Mutation in BRCA1 tumor suppressor gene helps develop breast, ovarian cancer: Study

May 20 2010

Studies have well established that women who harbor a mutation in the BRCA1 tumor suppressor gene are at greater risk for developing breast and ovarian cancers. Less known is information on other molecular events that may impact cancer formation in cells having a BRCA1 mutation. Investigators from The Cancer Institute of New Jersey (CINJ) and a number of major cancer centers in Europe have identified the role a key protein plays in helping cells with mutant BRCA1 genes to survive. CINJ is a Center of Excellence of UMDNJ-Robert Wood Johnson Medical School.

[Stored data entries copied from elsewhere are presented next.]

import Summits.CriticalPhenomena.PercolationContinuityZ3.Theorems.PercNearOneGluingNoHeavyRsw3NarrowHardCrossingCritical
import Summits.CriticalPhenomena.PercolationContinuityZ3.Theorems.PercNearOneGluingNoHeavyRsw3SlabBlocks
import Literature.Probability.Percolation.HalfSpaceBrickSeeds
import HarnessLib

/-!
# RSW3 lane (P2, gen 7): BEAMS — the block `{0..n} × {0..n} × {0..K}` is crossed the `n`-way at `p_c(ℤ³)` with
# probability `≥ 1/2` as soon as `K ≥ C n³`, uniformly in `n` (the one uniform statement the cube floor yields)

builds on p205010 (kernel theorem, internal audit signed; external expert review pending)

Cell `prim-rsw3`, prover seat `prim-rsw3-p2` (gen 7), memo `run/shared/lean/prim/rsw3/P2-RSWLITE.md` §13.
Support file (`--supports stmt-CriticalPhenomena-4575`); no definitions, no named facts, no sorries.

A BEAM is a block `{0..n} × {0..n} × {0..K}` crossed in direction `0` (length `n`): one transverse side equals the
thickness (as for the cube), the other is long.  It sits between the cube (`K = n`, `CrossingLowerBound cubeShape 0`, OPEN)
and the easy slabs (`{0..n} × {0..kn}²`, `EasyCrossingLowerBound k`, proved).  `exists_half_le_real_boxCross_beam`: there is
`C` with

  `P_{p_c(ℤ³)}(boxCross ![n, n, K] 0) ≥ 1/2`   for all `n ≥ 1` and all `K ≥ C n³`.

Proof: the beam contains `m = ⌊(K+1)/(n+1)⌋` vertex-disjoint translates `(0,0,t(n+1)) + {0..n}³` of the cube; their
crossing events (direction `0`, inside the translate) are determined by pairwise disjoint edge sets, hence independent
(`bondPercolation_real_biInter_eq_prod`), have the probability of the cube crossing (translation invariance,
`real_linked_image`) which is `≥ c/n²` for every side (`Rsw3.exists_le_real_boxCross_cubeShape`, gen 7), and each implies the
beam crossing; so `P(beam not crossed) ≤ (1 - c/n²)^m ≤ exp(-c m/n²) ≤ e^{-1} ≤ 1/2` once `m ≥ n²/c`, i.e. `K ≥ C n³`.
HONEST SIZE: a trivial consequence of the cube floor and independence; the "beam exponent" `3 = 1 + 2` (one `n` for the
pitch of the sub-cubes, `n²` for the cube floor) would be `1` under the open cube bound (`Π_n ≥ c`), and a beam exponent
`< 1` would imply the cube bound (a crossing of a beam narrower than the cube is a cube crossing).  Recorded as the uniform
statement for the "weaker family" asked for in the lane brief; numerically (census-1, non-rigorous) `Π_n ≈ 0.29` flat, so
beams of length `≈ 3n` are already crossed w.p. `≥ 1/2`.

References: G. Grimmett, *Percolation* (1999), §1.3 (product measure), §11.7; H. Kesten, *Percolation Theory for
Mathematicians* (1982), §3.3 (block crossings, Comment (v)). [folklore]
-/

noncomputable section

namespace Summit.CriticalPhenomena.PercolationContinuityZ3.Theorems

open MeasureTheory ProbabilityTheory Filter Topology
open Literature.Probability.Percolation Literature.Probability.LatticeModels
open Literature.Barriers.CriticalPhenomena

namespace Rsw3

open SurfaceTension Crossing

/-! ## The cube crossing as a linking event, and its translates -/

/-- **`P_{p}(boxCross (cubeShape n) 0) ≤ P_p(F₀ ↔ F₁ in {0..n}³)`** with `F₀ = {x₀ = 0}`, `F₁ = {x₀ = n}` the two faces
(as `linked` events; equality holds, only `≤` is used: an open path inside the block is a lattice path inside the block on
lattice configurations). [folklore] -/
theorem real_boxCross_cubeShape_le_real_linked (p : unitInterval) (n : ℕ) :
    (bondPercolation (zdGraph 3) p).real (boxCross (cubeShape n) 0) ≤
      (bondPercolation (zdGraph 3) p).real
        (linked (↑(Finset.Icc (0 : Site 3) (cubeShape n)) : Set (Site 3))
          {x | x ∈ Finset.Icc (0 : Site 3) (cubeShape n) ∧ x 0 = 0}
          {x | x ∈ Finset.Icc (0 : Site 3) (cubeShape n) ∧ x 0 = n}) := by
  refine DCT16.real_mono_of_forall_subset_edgeSet (zdGraph 3) p fun ω hω h => ?_
  simp only [boxCross, Set.mem_setOf_eq] at h
  obtain ⟨x, hx, y, hy, hxi, hyi, hxy⟩ := h
  have hr := Quant.reachable_within_of_pathIn hω (DCT16.pathIn_of_mem_openConnIn hxy)
  have hyn : y 0 = n := by rw [hyi]; simp [cubeShape]
  exact mem_linked_iff.2 ⟨x, ⟨hx, hxi⟩, y, ⟨hy, hyn⟩, mem_inConn_iff.2 hr⟩

/-- **Uniform crossing of beams at `p_c(ℤ³)`.**  There is `C ≥ 1` such that for every `n ≥ 1` and every `K ≥ C n³`
the block `{0..n} × {0..n} × {0..K}` is crossed inside itself in direction `0` with probability at least `1/2`:
`⌊(K+1)/(n+1)⌋ ≥ n²/c` disjoint translated cubes, each crossed independently with probability `≥ c/n²`
(`exists_le_real_boxCross_cubeShape`), `(1 - c/n²)^m ≤ e^{-1} ≤ 1/2`.  A trivial but UNIFORM statement; the exponent
`3` is `1` under `CrossingLowerBound cubeShape 0` (open). [folklore] -/
theorem exists_half_le_real_boxCross_beam :
    ∃ C : ℕ, 1 ≤ C ∧ ∀ n : ℕ, 1 ≤ n → ∀ K : ℕ, C * n ^ 3 ≤ K →
      (1 : ℝ) / 2 ≤ (bondPercolation (zdGraph 3) (criticalProbI 3)).real (boxCross ![(n : ℤ), n, K] 0) := by
  classical
  obtain ⟨c₀, hc₀, hcube⟩ := exists_le_real_boxCross_cubeShape
  -- work with `c = min c₀ 1 ≤ 1`
  set c : ℝ := min c₀ 1 with hc
  have hc0 : 0 < c := lt_min hc₀ one_pos
  have hc1 : c ≤ 1 := min_le_right _ _
  -- `M ≥ 1/c` sub-cubes per `n²`
  set M : ℕ := ⌈1 / c⌉₊ with hM
  have hM1 : 1 / c ≤ M := Nat.le_ceil _
  have hMpos : 1 ≤ M := by
    have h : (0 : ℝ) < M := lt_of_lt_of_le (by positivity) hM1
    have h' : 0 < M := by exact_mod_cast h
    omega
  refine ⟨2 * M, by omega, fun n hn K hK => ?_⟩
  set μ := bondPercolation (zdGraph 3) (criticalProbI 3) with hμ
  -- the number of sub-cubes and their positions
  set m : ℕ := M * n ^ 2 with hm
  have hfit : m * (n + 1) ≤ K + 1 := by
    have h1 : m * (n + 1) ≤ 2 * M * n ^ 3 := by
      rw [hm]
      have : n + 1 ≤ 2 * n := by omega
      calc M * n ^ 2 * (n + 1) ≤ M * n ^ 2 * (2 * n) := Nat.mul_le_mul_left _ this
        _ = 2 * M * n ^ 3 := by ring
    omega
  -- the block, its faces, the translates
  set blk : Finset (Site 3) := Finset.Icc (0 : Site 3) (cubeShape n) with hblk
  set F₀ : Set (Site 3) := {x | x ∈ blk ∧ x 0 = 0} with hF₀
  set F₁ : Set (Site 3) := {x | x ∈ blk ∧ x 0 = n} with hF₁
  set v : ℕ → Site 3 := fun t => ![0, 0, (t : ℤ) * (n + 1)] with hv
  set X : ℕ → Set (BondConfig (Site 3)) := fun t =>
    linked ((zdShiftIso (v t)) '' (↑blk : Set (Site 3))) ((zdShiftIso (v t)) '' F₀) ((zdShiftIso (v t)) '' F₁)
    with hX
  have hv_apply : ∀ (t : ℕ) (j : Fin 3), v t j = if j = 2 then (t : ℤ) * (n + 1) else 0 := by
    intro t j
    fin_cases j <;> simp [hv]
  -- (1) each translate has the probability of the cube crossing, `≥ c/n²`
  have hPX : ∀ t, c / (n : ℝ) ^ 2 ≤ μ.real (X t) := by
    intro t
    have himg := real_linked_image (zdShiftIso (v t)) (criticalProbI 3) (↑blk : Set (Site 3)) F₀ F₁
    rw [← hμ] at himg
    have hX' : μ.real (X t) = μ.real (linked (↑blk : Set (Site 3)) F₀ F₁) := by rw [hX]; exact himg
    rw [hX']
    calc c / (n : ℝ) ^ 2 ≤ c₀ / (n : ℝ) ^ 2 := div_le_div_of_nonneg_right (min_le_left _ _) (by positivity)
      _ ≤ μ.real (boxCross (cubeShape n) 0) := hcube n hn
      _ ≤ _ := real_boxCross_cubeShape_le_real_linked (criticalProbI 3) n
  -- (2) the translates lie in the beam and their crossings cross the beam
  set L : Site 3 := ![(n : ℤ), n, K] with hL
  have hL_apply : ∀ j : Fin 3, L j = if j = 2 then (K : ℤ) else n := by
    intro j; fin_cases j <;> simp [hL]
  have hcube_apply : ∀ j : Fin 3, cubeShape n j = n := by
    intro j; fin_cases j <;> simp [cubeShape]
  have hsub_blk : ∀ t, t < m → (zdShiftIso (v t)) '' (↑blk : Set (Site 3)) ⊆ ↑(Finset.Icc (0 : Site 3) L) := by
    intro t ht
    rintro _ ⟨x, hx, rfl⟩
    rw [Finset.mem_coe, hblk, Finset.mem_Icc] at hx
    rw [Finset.mem_coe, Finset.mem_Icc, zdShiftIso_apply]
    have ht' : (t : ℤ) + 1 ≤ m := by exact_mod_cast ht
    have hfit' : (m : ℤ) * (n + 1) ≤ K + 1 := by exact_mod_cast hfit
    refine ⟨fun j => ?_, fun j => ?_⟩
    · have h := hx.1 j
      simp only [Pi.zero_apply] at h
      simp only [Pi.add_apply, Pi.zero_apply, hv_apply]
      split_ifs <;> nlinarith
    · have h1 := hx.2 j
      rw [hcube_apply] at h1
      simp only [Pi.add_apply, hv_apply, hL_apply]
      split_ifs with hj
      · nlinarith
      · simp; exact h1
  have hXsub : ∀ t, t < m → X t ⊆ boxCross L 0 := by
    intro t ht ω hω
    have hω' : ω ∈ linked ((zdShiftIso (v t)) '' (↑blk : Set (Site 3))) ((zdShiftIso (v t)) '' F₀)
        ((zdShiftIso (v t)) '' F₁) := hω
    rw [mem_linked_iff] at hω'
    obtain ⟨a, ⟨a₀, ⟨ha₀, ha₀i⟩, rfl⟩, b, ⟨b₀, ⟨hb₀, hb₀i⟩, rfl⟩, hab⟩ := hω'
    have ha : (zdShiftIso (v t)) a₀ ∈ Finset.Icc (0 : Site 3) L :=
      hsub_blk t ht ⟨a₀, Finset.mem_coe.2 ha₀, rfl⟩
    have hb : (zdShiftIso (v t)) b₀ ∈ Finset.Icc (0 : Site 3) L :=
      hsub_blk t ht ⟨b₀, Finset.mem_coe.2 hb₀, rfl⟩
    have hconn : ω ∈ inConn (↑(Finset.Icc (0 : Site 3) L) : Set (Site 3)) ((zdShiftIso (v t)) a₀)
        ((zdShiftIso (v t)) b₀) := inConn_mono (hsub_blk t ht) _ _ hab
    simp only [boxCross, Set.mem_setOf_eq]
    refine ⟨_, ha, _, hb, ?_, ?_, ?_⟩
    · rw [zdShiftIso_apply, Pi.add_apply, ha₀i, hv_apply]; simp
    · rw [zdShiftIso_apply, Pi.add_apply, hb₀i, hv_apply, hL_apply]; simp
    · rw [openConnIn_eq_openConnVia (Finset.mem_coe.2 ha)]
      exact openConnVia_mono_graph (Quant.withinGraph_le_withinGraph_top _) _ _ hconn
  -- (3) independence of the complements
  have hdet : ∀ t ∈ Finset.range m, DeterminedBy (X t)ᶜ
      (↑(edgesIn (zdGraph 3) (blk.image (· + v t))) : Set (Sym2 (Site 3))) := by
    intro t _
    have himg : (zdShiftIso (v t)) '' (↑blk : Set (Site 3)) = ↑(blk.image (· + v t)) := by
      rw [Finset.coe_image]; rfl
    rw [hX]
    simp only [himg]
    exact (determinedBy_linked_edgesIn _ _ _).compl'
  have hmeas : ∀ t ∈ Finset.range m, MeasurableSet (X t)ᶜ := fun t _ => (measurableSet_linked _ _ _).compl
  have hdisj : (↑(Finset.range m) : Set ℕ).PairwiseDisjoint
      fun t => (↑(edgesIn (zdGraph 3) (blk.image (· + v t))) : Set (Sym2 (Site 3))) := by
    intro t _ t' _ htt'
    refine disjoint_edgesIn_of_disjoint (Finset.disjoint_left.2 fun x hx hx' => htt' ?_)
    rw [Finset.mem_image] at hx hx'
    obtain ⟨y, hy, rfl⟩ := hx
    obtain ⟨y', hy', hyy'⟩ := hx'
    rw [hblk, Finset.mem_Icc] at hy hy'
    have h2 := congrFun hyy' 2
    simp only [Pi.add_apply, hv_apply] at h2
    simp at h2
    have hy2 := hy.2 2; have hy2' := hy'.2 2; have hy0 := hy.1 2; have hy0' := hy'.1 2
    rw [hcube_apply] at hy2 hy2'
    simp only [Pi.zero_apply] at hy0 hy0'
    -- `y' 2 + t'(n+1) = y 2 + t(n+1)` with `0 ≤ y 2, y' 2 ≤ n` forces `t = t'`
    have hn1 : (0 : ℤ) < n + 1 := by positivity
    have key : ((t : ℤ) - t') * (n + 1) = y' 2 - y 2 := by linear_combination (-1 : ℤ) * h2
    have hle : ((t : ℤ) - t') * (n + 1) ≤ n := by rw [key]; linarith
    have hge : -(n : ℤ) ≤ ((t : ℤ) - t') * (n + 1) := by rw [key]; linarith
    rcases lt_trichotomy ((t : ℤ) - t') 0 with hlt | heq | hgt
    · exfalso
      have : ((t : ℤ) - t') * (n + 1) ≤ (-1) * (n + 1) :=
        mul_le_mul_of_nonneg_right (by omega) hn1.le
      linarith
    · exact_mod_cast (sub_eq_zero.1 heq)
    · exfalso
      have : 1 * ((n : ℤ) + 1) ≤ ((t : ℤ) - t') * (n + 1) :=
        mul_le_mul_of_nonneg_right (by omega) hn1.le
      linarith
  have hprod : μ.real (⋂ t ∈ Finset.range m, (X t)ᶜ) = ∏ t ∈ Finset.range m, μ.real (X t)ᶜ :=
    bondPercolation_real_biInter_eq_prod (zdGraph 3) (criticalProbI 3) (Finset.range m) (fun t => (X t)ᶜ) _
      hdet hmeas hdisj
  -- (4) the product is small
  have hn0 : (0 : ℝ) < n := by exact_mod_cast hn
  have hcn : c / (n : ℝ) ^ 2 ≤ 1 := by
    rw [div_le_one (by positivity)]
    exact hc1.trans (one_le_pow₀ (by exact_mod_cast hn))
  have hfac : ∀ t ∈ Finset.range m, μ.real (X t)ᶜ ≤ 1 - c / (n : ℝ) ^ 2 := by
    intro t _
    rw [probReal_compl_eq_one_sub (measurableSet_linked _ _ _)]
    linarith [hPX t]
  have hsmall : μ.real (⋂ t ∈ Finset.range m, (X t)ᶜ) ≤ 1 / 2 := by
    rw [hprod]
    calc ∏ t ∈ Finset.range m, μ.real (X t)ᶜ ≤ ∏ _t ∈ Finset.range m, (1 - c / (n : ℝ) ^ 2) :=
          Finset.prod_le_prod (fun t _ => measureReal_nonneg) hfac
      _ = (1 - c / (n : ℝ) ^ 2) ^ m := by rw [Finset.prod_const, Finset.card_range]
      _ ≤ (Real.exp (-(c / (n : ℝ) ^ 2))) ^ m := by
          apply pow_le_pow_left₀ (by linarith)
          have := Real.add_one_le_exp (-(c / (n : ℝ) ^ 2))
          linarith
      _ = Real.exp (-(c / (n : ℝ) ^ 2 * m)) := by rw [← Real.exp_nat_mul]; ring_nf
      _ ≤ Real.exp (-1) := by
          apply Real.exp_le_exp.2
          have hm' : (m : ℝ) = M * (n : ℝ) ^ 2 := by rw [hm]; push_cast; ring
          have hcM : 1 ≤ c * M := by
            have := mul_le_mul_of_nonneg_left hM1 hc0.le
            rwa [mul_one_div_cancel hc0.ne'] at this
          rw [hm']
          have : c / (n : ℝ) ^ 2 * (M * (n : ℝ) ^ 2) = c * M := by field_simp
          rw [this]; linarith
      _ ≤ 1 / 2 := by
          have h2 : (2 : ℝ) ≤ Real.exp 1 := by have := Real.add_one_le_exp (1 : ℝ); linarith
          rw [Real.exp_neg]
          rw [inv_eq_one_div]
          exact one_div_le_one_div_of_le (by norm_num) h2
  -- (5) complement: the beam is crossed unless every sub-cube fails
  have hcover : (Set.univ : Set (BondConfig (Site 3))) ⊆ boxCross L 0 ∪ ⋂ t ∈ Finset.range m, (X t)ᶜ := by
    intro ω _
    by_cases h : ∃ t ∈ Finset.range m, ω ∈ X t
    · obtain ⟨t, ht, hωt⟩ := h
      exact Or.inl (hXsub t (Finset.mem_range.1 ht) hωt)
    · push Not at h
      exact Or.inr (Set.mem_iInter₂.2 fun t ht => h t ht)
  have h1 : (1 : ℝ) ≤ μ.real (boxCross L 0) + μ.real (⋂ t ∈ Finset.range m, (X t)ᶜ) := by
    calc (1 : ℝ) = μ.real Set.univ := (probReal_univ).symm
      _ ≤ μ.real (boxCross L 0 ∪ ⋂ t ∈ Finset.range m, (X t)ᶜ) := measureReal_mono hcover
      _ ≤ _ := measureReal_union_le _ _
  rw [hL] at h1
  linarith

end Rsw3

end Summit.CriticalPhenomena.PercolationContinuityZ3.Theorems

end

BRCA1 helps ensure the stability of a normal cell's genetic makeup (DNA) by creating a protein that helps repair DNA damage. It is a mutated form of this gene that investigators explored in this latest research (53bp1 Loss Rescues BRCA1 Deficiency and is Associated with Triple-Negative and BRCA-Mutated Breast Cancers), which is published in the current online edition of Nature Structural & Molecular Biology.

Women with a BRCA1 mutation have one normal copy of the gene inherited from one parent, and one mutant copy inherited from the other parent. The cancers that arise lose the normal copy, thus also losing all tumor-suppressing function of the BRCA1 gene. The breast cancers arising in women with BRCA1 mutations are mostly classified as "triple-negative", lacking expression of the estrogen receptor, the progesterone receptor, and the HER2 gene. One observation that has puzzled researchers is that normal cells are unable to tolerate losing BRCA1, but tumor cells have evolved to be able to survive without BRCA1. Researchers at CINJ, together with collaborators at the Netherlands Cancer Institute, the Cancer Research UK-MRC Gray Institute for Radiation Oncology and Biology in the United Kingdom, the Danish Cancer Society in Copenhagen, and others have found some insight into this issue.

A screen was performed to determine what genetic events would allow normal cells to tolerate loss of functional BRCA1. It was found that loss of another DNA repair protein, 53BP1 (p53 Binding Protein 1) allows cells to continue growing after loss of BRCA1. Moreover loss of normal production of the 53BP1 protein was found in a subset of BRCA1-associated cancers and in sporadic "triple-negative" breast cancers in two independent breast cancer patient cohorts from the United States and Finland. According to the investigators, these data suggest that loss of 53BP1 may allow cells to tolerate loss of BRCA1, and that some breast cancers may have acquired loss of 53BP1 protein expression.

CINJ medical oncologist Shridar Ganesan, MD, PhD, assistant professor of medicine and pharmacology at UMDNJ-Robert Wood Johnson Medical School, is one of the senior authors on the study. "Loss of 53BP1 in breast cancer cells may give some clue to their underlying biology, and may ultimately impact their responsiveness to certain chemotherapeutic agents that are being used to treat these aggressive cancers," he noted. "This is especially true regarding platinum-based drugs as well as a new class of agents known as PARP inhibitors, as cancers arising in women with BRCA mutations have been shown to be sensitive to these specific treatments. We hope to ultimately be able to predict why some patients respond well to these treatments and others are resistant. This work was the result of a group effort involving the laboratories of Jos Jonkers, Madelana Tarsounas and Jiri Bartek in Europe, and shows the importance of international collaborations in advancing cancer research."